ASSIGNMENT - Among the records that follow, find the line with "(‖x‖ * entire" and the line with "Real.sinh (2 * t * ‖x‖)) := by". Set down those lines and all lines between them exactly, without adding anything.

(Collected data entries)
·····
/-- The series `Σ σⁿ/(2n+k)!` has infinite radius of convergence (comparison with `Σ σⁿ/n!`). [folklore] -/
theorem cser_radius (k : ℕ) : (cser k).radius = ⊤ := by
  refine FormalMultilinearSeries.radius_eq_top_of_summable_norm _ fun r => ?_
  have hb : ∀ n, ‖cser k n‖ * (r : ℝ) ^ n ≤ (r : ℝ) ^ n / n.factorial := fun n => by
    rw [cser, FormalMultilinearSeries.ofScalars_norm, Real.norm_of_nonneg (coef_nonneg k n),
      div_eq_mul_one_div, mul_comm]
    exact mul_le_mul_of_nonneg_left (coef_le k n) (by positivity)
  exact Summable.of_nonneg_of_le (fun n => by positivity) hb (Real.summable_pow_div_factorial r)

/-- The entire function `E_k(σ) = Σ σⁿ/(2n+k)!`. [folklore] -/
def entire (k : ℕ) (σ : ℝ) : ℝ := (cser k).sum σ

/-- `E_k` is the sum of its power series on the whole line (radius `⊤`). [folklore] -/
theorem hasFPowerSeriesOnBall_entire (k : ℕ) : HasFPowerSeriesOnBall (entire k) (cser k) 0 ⊤ := by
  have h := (cser k).hasFPowerSeriesOnBall (by rw [cser_radius]; exact WithTop.top_pos)
  rw [cser_radius] at h
  exact h

/-- `E_k` is smooth (it is analytic on `ℝ`). [folklore] -/
theorem contDiff_entire (k : ℕ) {n : WithTop ℕ∞} : ContDiff ℝ n (entire k) := by
  have h := hasFPowerSeriesOnBall_entire k
  refine AnalyticOnNhd.contDiff (fun σ _ => h.analyticAt_of_mem ?_)
  simp

/-- `E_k(σ) = Σ' σⁿ/(2n+k)!`. [folklore] -/
theorem entire_eq_tsum (k : ℕ) (σ : ℝ) : entire k σ = ∑' n, coef k n * σ ^ n := by
  have e : (cser k).sum = FormalMultilinearSeries.ofScalarsSum (E := ℝ) (coef k) := rfl
  rw [entire, e, FormalMultilinearSeries.ofScalars_sum_eq]
  simp [smul_eq_mul]

/-- `E_k(0) = 1/k!`. [folklore] -/
theorem entire_apply_zero (k : ℕ) : entire k 0 = coef k 0 := by
  have e : (cser k).sum = FormalMultilinearSeries.ofScalarsSum (E := ℝ) (coef k) := rfl
  rw [entire, e, FormalMultilinearSeries.ofScalarsSum_zero]
  simp

/-- `E₀(y²) = cosh y`. [folklore] -/
theorem entire_zero_sq (y : ℝ) : entire 0 (y ^ 2) = Real.cosh y := by
  rw [entire_eq_tsum, Real.cosh_eq_tsum]
  refine tsum_congr fun n => ?_
  rw [coef, add_zero, ← pow_mul]
  ring

/-- `y E₁(y²) = sinh y`. [folklore] -/
theorem mul_entire_one_sq (y : ℝ) : y * entire 1 (y ^ 2) = Real.sinh y := by
  rw [entire_eq_tsum, ← (Real.hasSum_sinh y).tsum_eq, ← tsum_mul_left]
  refine tsum_congr fun n => ?_
  rw [coef, ← pow_mul, pow_succ]
  ring

/-! ### The scalar Gaussian spherical wave -/

/-- **The scalar wave** `W(t, x) = e^{−|x|²−t²} (E₀(4t²|x|²) − 2t² E₁(4t²|x|²))`, i.e.
`e^{−r²−t²}(cosh 2tr − t sinh(2tr)/r) = (F(r−t)+F(r+t))/r`, `F(s) = s e^{−s²}/2`: the solution of
`∂ₜ²W = ΔW` on `ℝ × ℝ³` with data `(e^{−|x|²}, 0)` (d'Alembert for `rW`). [folklore] -/
def Wsc (t : ℝ) (x : ℝ³) : ℝ :=
  Real.exp (-‖x‖ ^ 2 - t ^ 2) *
    (entire 0 (4 * t ^ 2 * ‖x‖ ^ 2) - 2 * t ^ 2 * entire 1 (4 * t ^ 2 * ‖x‖ ^ 2))

/-- `W` is jointly smooth on `ℝ × ℝ³`. [folklore] -/
theorem contDiff_Wsc : ContDiff ℝ ∞ (uncurry Wsc) := by
  have h1 : ContDiff ℝ ∞ fun q : ℝ × ℝ³ => ‖q.2‖ ^ 2 := (contDiff_norm_sq ℝ).comp contDiff_snd
  have h2 : ContDiff ℝ ∞ fun q : ℝ × ℝ³ => q.1 ^ 2 := contDiff_fst.pow 2
  have h3 : ContDiff ℝ ∞ fun q : ℝ × ℝ³ => 4 * q.1 ^ 2 * ‖q.2‖ ^ 2 := (contDiff_const.mul h2).mul h1
  have h : ContDiff ℝ ∞ fun q : ℝ × ℝ³ => Real.exp (-‖q.2‖ ^ 2 - q.1 ^ 2) *
      (entire 0 (4 * q.1 ^ 2 * ‖q.2‖ ^ 2) - 2 * q.1 ^ 2 * entire 1 (4 * q.1 ^ 2 * ‖q.2‖ ^ 2)) :=
    (Real.contDiff_exp.comp (h1.neg.sub h2)).mul
      (((contDiff_entire 0).comp h3).sub ((contDiff_const.mul h2).mul ((contDiff_entire 1).comp h3)))
  exact h

/-- `W` is smooth as a space–time field on every time set. [folklore] -/
theorem isSmoothSpaceTimeOn_Wsc : IsSmoothSpaceTimeOn univ Wsc :=
  contDiff_Wsc.contDiffOn

/-- `W` is even in time. [folklore] -/
theorem Wsc_neg (t : ℝ) (x : ℝ³) : Wsc (-t) x = Wsc t x := by
  simp [Wsc]

/-- The 1-D profile `F(s) = s e^{−s²}/2`. [folklore] -/
def Fp (s : ℝ) : ℝ := s * Real.exp (-s ^ 2) / 2

/-- `F'`. [folklore] -/
def Fp1 (s : ℝ) : ℝ := (1 - 2 * s ^ 2) * Real.exp (-s ^ 2) / 2

/-- `F''`. [folklore] -/
def Fp2 (s : ℝ) : ℝ := (2 * s ^ 3 - 3 * s) * Real.exp (-s ^ 2)

/-- `(e^{−s²})' = −2s e^{−s²}`. [folklore] -/
theorem hasDerivAt_expNegSq (s : ℝ) :
    HasDerivAt (fun s : ℝ => Real.exp (-s ^ 2)) (Real.exp (-s ^ 2) * (-(2 * s))) s := by
  have h' : HasDerivAt (fun x : ℝ => -(x ^ 2)) (-(((2 : ℕ) : ℝ) * s ^ (2 - 1))) s :=
    (hasDerivAt_pow 2 s).neg
  have h : HasDerivAt (fun s : ℝ => -s ^ 2) (-(2 * s)) s := by
    simpa using h'
  exact h.exp

/-- `F' = F₁` (`Fp1`). [folklore] -/
theorem hasDerivAt_Fp (s : ℝ) : HasDerivAt Fp (Fp1 s) s := by
  have h : HasDerivAt (fun r : ℝ => r * Real.exp (-r ^ 2) / 2)
      ((1 * Real.exp (-s ^ 2) + s * (Real.exp (-s ^ 2) * (-(2 * s)))) / 2) s :=
    ((hasDerivAt_id' s).mul (hasDerivAt_expNegSq s)).div_const 2
  have e : (1 * Real.exp (-s ^ 2) + s * (Real.exp (-s ^ 2) * (-(2 * s)))) / 2 = Fp1 s := by
    simp only [Fp1]; ring
  rw [← e]
  exact h

/-- `F₁' = F₂` (`Fp2`). [folklore] -/
theorem hasDerivAt_Fp1 (s : ℝ) : HasDerivAt Fp1 (Fp2 s) s := by
  have h1 : HasDerivAt (fun s : ℝ => 1 - 2 * s ^ 2) (-(2 * (2 * s))) s := by
    simpa using (((hasDerivAt_pow 2 s).const_mul 2).const_sub 1)
  have h : HasDerivAt (fun r : ℝ => (1 - 2 * r ^ 2) * Real.exp (-r ^ 2) / 2)
      ((-(2 * (2 * s)) * Real.exp (-s ^ 2) + (1 - 2 * s ^ 2) * (Real.exp (-s ^ 2) * (-(2 * s)))) / 2)
      s :=
    (h1.mul (hasDerivAt_expNegSq s)).div_const 2
  have e : (-(2 * (2 * s)) * Real.exp (-s ^ 2) + (1 - 2 * s ^ 2) * (Real.exp (-s ^ 2) * (-(2 * s)))) / 2
      = Fp2 s := by
    simp only [Fp2]; ring
  rw [← e]
  exact h

/-- **Closed form**: `|x| · W(t, x) = F(|x| − t) + F(|x| + t)`. [folklore] -/
theorem norm_mul_Wsc (t : ℝ) (x : ℝ³) : ‖x‖ * Wsc t x = Fp (‖x‖ - t) + Fp (‖x‖ + t) := by
  have hC : entire 0 (4 * t ^ 2 * ‖x‖ ^ 2) = Real.cosh (2 * t * ‖x‖) := by
    rw [show 4 * t ^ 2 * ‖x‖ ^ 2 = (2 * t * ‖x‖) ^ 2 by ring, entire_zero_sq]
  have hS : 2 * t ^ 2 * entire 1 (4 * t ^ 2 * ‖x‖ ^ 2) * ‖x‖ = t * Real.sinh (2 * t * ‖x‖) := by
    rw [show 4 * t ^ 2 * ‖x‖ ^ 2 = (2 * t * ‖x‖) ^ 2 by ring, ← mul_entire_one_sq]
    ring
  have e1 : Real.exp (-(‖x‖ - t) ^ 2) = Real.exp (-‖x‖ ^ 2 - t ^ 2) * Real.exp (2 * t * ‖x‖) := by
    rw [← Real.exp_add]; congr 1; ring
  have e2 : Real.exp (-(‖x‖ + t) ^ 2) = Real.exp (-‖x‖ ^ 2 - t ^ 2) * Real.exp (-(2 * t * ‖x‖)) := by
    rw [← Real.exp_add]; congr 1; ring
  calc ‖x‖ * Wsc t x
      = Real.exp (-‖x‖ ^ 2 - t ^ 2) * (‖x‖ * entire 0 (4 * t ^ 2 * ‖x‖ ^ 2) -
          2 * t ^ 2 * entire 1 (4 * t ^ 2 * ‖x‖ ^ 2) * ‖x‖) := by rw [Wsc]; ring
    _ = Real.exp (-‖x‖ ^ 2 - t ^ 2) * (‖x‖ * Real.cosh (2 * t * ‖x‖) - t * Real.sinh (2 * t * ‖x‖)) := by
          rw [hC, hS]
    _ = Fp (‖x‖ - t) + Fp (‖x‖ + t) := by
          rw [Real.cosh_eq, Real.sinh_eq, Fp, Fp, e1, e2]
          ring

/-- Off the origin: `W(t, x) = (F(|x| − t) + F(|x| + t)) / |x|`. [folklore] -/
theorem Wsc_eq_div {x : ℝ³} (hx : x ≠ 0) (t : ℝ) :
    Wsc t x = (Fp (‖x‖ - t) + Fp (‖x‖ + t)) / ‖x‖ := by
  rw [← norm_mul_Wsc, mul_div_cancel_left₀ _ (norm_ne_zero_iff.mpr hx)]

/-! ### The scalar wave equation for `W` -/

/-- **Laplacian of a spherical wave** in `ℝ³`: if `H' = H₁` and `H₁' = H₂` on `(0, ∞)` then, off the
origin, `Δ (H(|·|)/|·|)(x) = H₂(|x|)/|x|` (i.e. `Δ(φ) = (rφ)''/r` for radial `φ`; Evans, *PDE*, §2.4.1
(d), in the variable `σ = r²` through the tree's `laplacian_comp_norm_sq`). [folklore] -/
theorem laplacian_sphericalWave {H H₁ H₂ : ℝ → ℝ} (hH : ∀ ρ : ℝ, 0 < ρ → HasDerivAt H (H₁ ρ) ρ)
    (hH₁ : ∀ ρ : ℝ, 0 < ρ → HasDerivAt H₁ (H₂ ρ) ρ) {x : ℝ³} (hx : x ≠ 0) :
    (Δ (fun w : ℝ³ => H ‖w‖ / ‖w‖)) x = H₂ ‖x‖ / ‖x‖ := by
  have hfun : (fun w : ℝ³ => H ‖w‖ / ‖w‖) =
      fun w => (fun σ : ℝ => H (Real.sqrt σ) / Real.sqrt σ) (‖w‖ ^ 2) := by
    funext w
    simp only [Real.sqrt_sq (norm_nonneg w)]
  -- first derivative of the profile on `(0, ∞)`
  have hgd : ∀ σ ∈ Ioi (0 : ℝ), HasDerivAt (fun σ : ℝ => H (Real.sqrt σ) / Real.sqrt σ)
      ((fun σ => (Real.sqrt σ * H₁ (Real.sqrt σ) - H (Real.sqrt σ)) / (2 * Real.sqrt σ ^ 3)) σ) σ := by
    intro σ hσ
    have hr : 0 < Real.sqrt σ := Real.sqrt_pos.mpr hσ
    have hsq : HasDerivAt Real.sqrt (1 / (2 * Real.sqrt σ)) σ := Real.hasDerivAt_sqrt (ne_of_gt hσ)
    have hcH : HasDerivAt (fun σ : ℝ => H (Real.sqrt σ)) (H₁ (Real.sqrt σ) * (1 / (2 * Real.sqrt σ))) σ :=
      (hH _ hr).comp σ hsq
    have h := hcH.div hsq hr.ne'
    refine h.congr_deriv ?_
    field_simp
  -- second derivative of the profile at `σ₀ = |x|²`
  have hx2 : (0 : ℝ) < ‖x‖ ^ 2 := by positivity
  have hr : 0 < Real.sqrt (‖x‖ ^ 2) := Real.sqrt_pos.mpr hx2
  have hsq : HasDerivAt Real.sqrt (1 / (2 * Real.sqrt (‖x‖ ^ 2))) (‖x‖ ^ 2) :=
    Real.hasDerivAt_sqrt (ne_of_gt hx2)
  have hcH : HasDerivAt (fun σ : ℝ => H (Real.sqrt σ))
      (H₁ (Real.sqrt (‖x‖ ^ 2)) * (1 / (2 * Real.sqrt (‖x‖ ^ 2)))) (‖x‖ ^ 2) := (hH _ hr).comp _ hsq
  have hcH₁ : HasDerivAt (fun σ : ℝ => H₁ (Real.sqrt σ))
      (H₂ (Real.sqrt (‖x‖ ^ 2)) * (1 / (2 * Real.sqrt (‖x‖ ^ 2)))) (‖x‖ ^ 2) := (hH₁ _ hr).comp _ hsq
  have hN : HasDerivAt (fun σ : ℝ => Real.sqrt σ * H₁ (Real.sqrt σ) - H (Real.sqrt σ))
      (1 / (2 * Real.sqrt (‖x‖ ^ 2)) * H₁ (Real.sqrt (‖x‖ ^ 2)) +
          Real.sqrt (‖x‖ ^ 2) * (H₂ (Real.sqrt (‖x‖ ^ 2)) * (1 / (2 * Real.sqrt (‖x‖ ^ 2)))) -
        H₁ (Real.sqrt (‖x‖ ^ 2)) * (1 / (2 * Real.sqrt (‖x‖ ^ 2)))) (‖x‖ ^ 2) :=
    (hsq.mul hcH₁).sub hcH
  have hD : HasDerivAt (fun σ : ℝ => 2 * Real.sqrt σ ^ 3)
      (2 * (((3 : ℕ) : ℝ) * Real.sqrt (‖x‖ ^ 2) ^ (3 - 1) * (1 / (2 * Real.sqrt (‖x‖ ^ 2))))) (‖x‖ ^ 2) :=
    (hsq.pow 3).const_mul 2
  have hD0 : (2 * Real.sqrt (‖x‖ ^ 2) ^ 3) ≠ 0 := by positivity
  have hg1d := hN.div hD hD0
  have key := laplacian_comp_norm_sq (E := ℝ³) isOpen_Ioi hgd (mem_Ioi.mpr hx2) hg1d
  rw [hfun, key, finrank_euclideanSpace_fin]
  have hs : Real.sqrt (‖x‖ ^ 2) = ‖x‖ := Real.sqrt_sq (norm_nonneg _)
  simp only [hs]
  have hx' : ‖x‖ ≠ 0 := norm_ne_zero_iff.mpr hx
  push_cast
  field_simp
  ring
·····
SOLUTION TO THE EXERCISE -
      = Real.exp (-‖x‖ ^ 2 - t ^ 2) * (‖x‖ * entire 0 (4 * t ^ 2 * ‖x‖ ^ 2) -
          2 * t ^ 2 * entire 1 (4 * t ^ 2 * ‖x‖ ^ 2) * ‖x‖) := by rw [Wsc]; ring
    _ = Real.exp (-‖x‖ ^ 2 - t ^ 2) * (‖x‖ * Real.cosh (2 * t * ‖x‖) - t * Real.sinh (2 * t * ‖x‖)) := by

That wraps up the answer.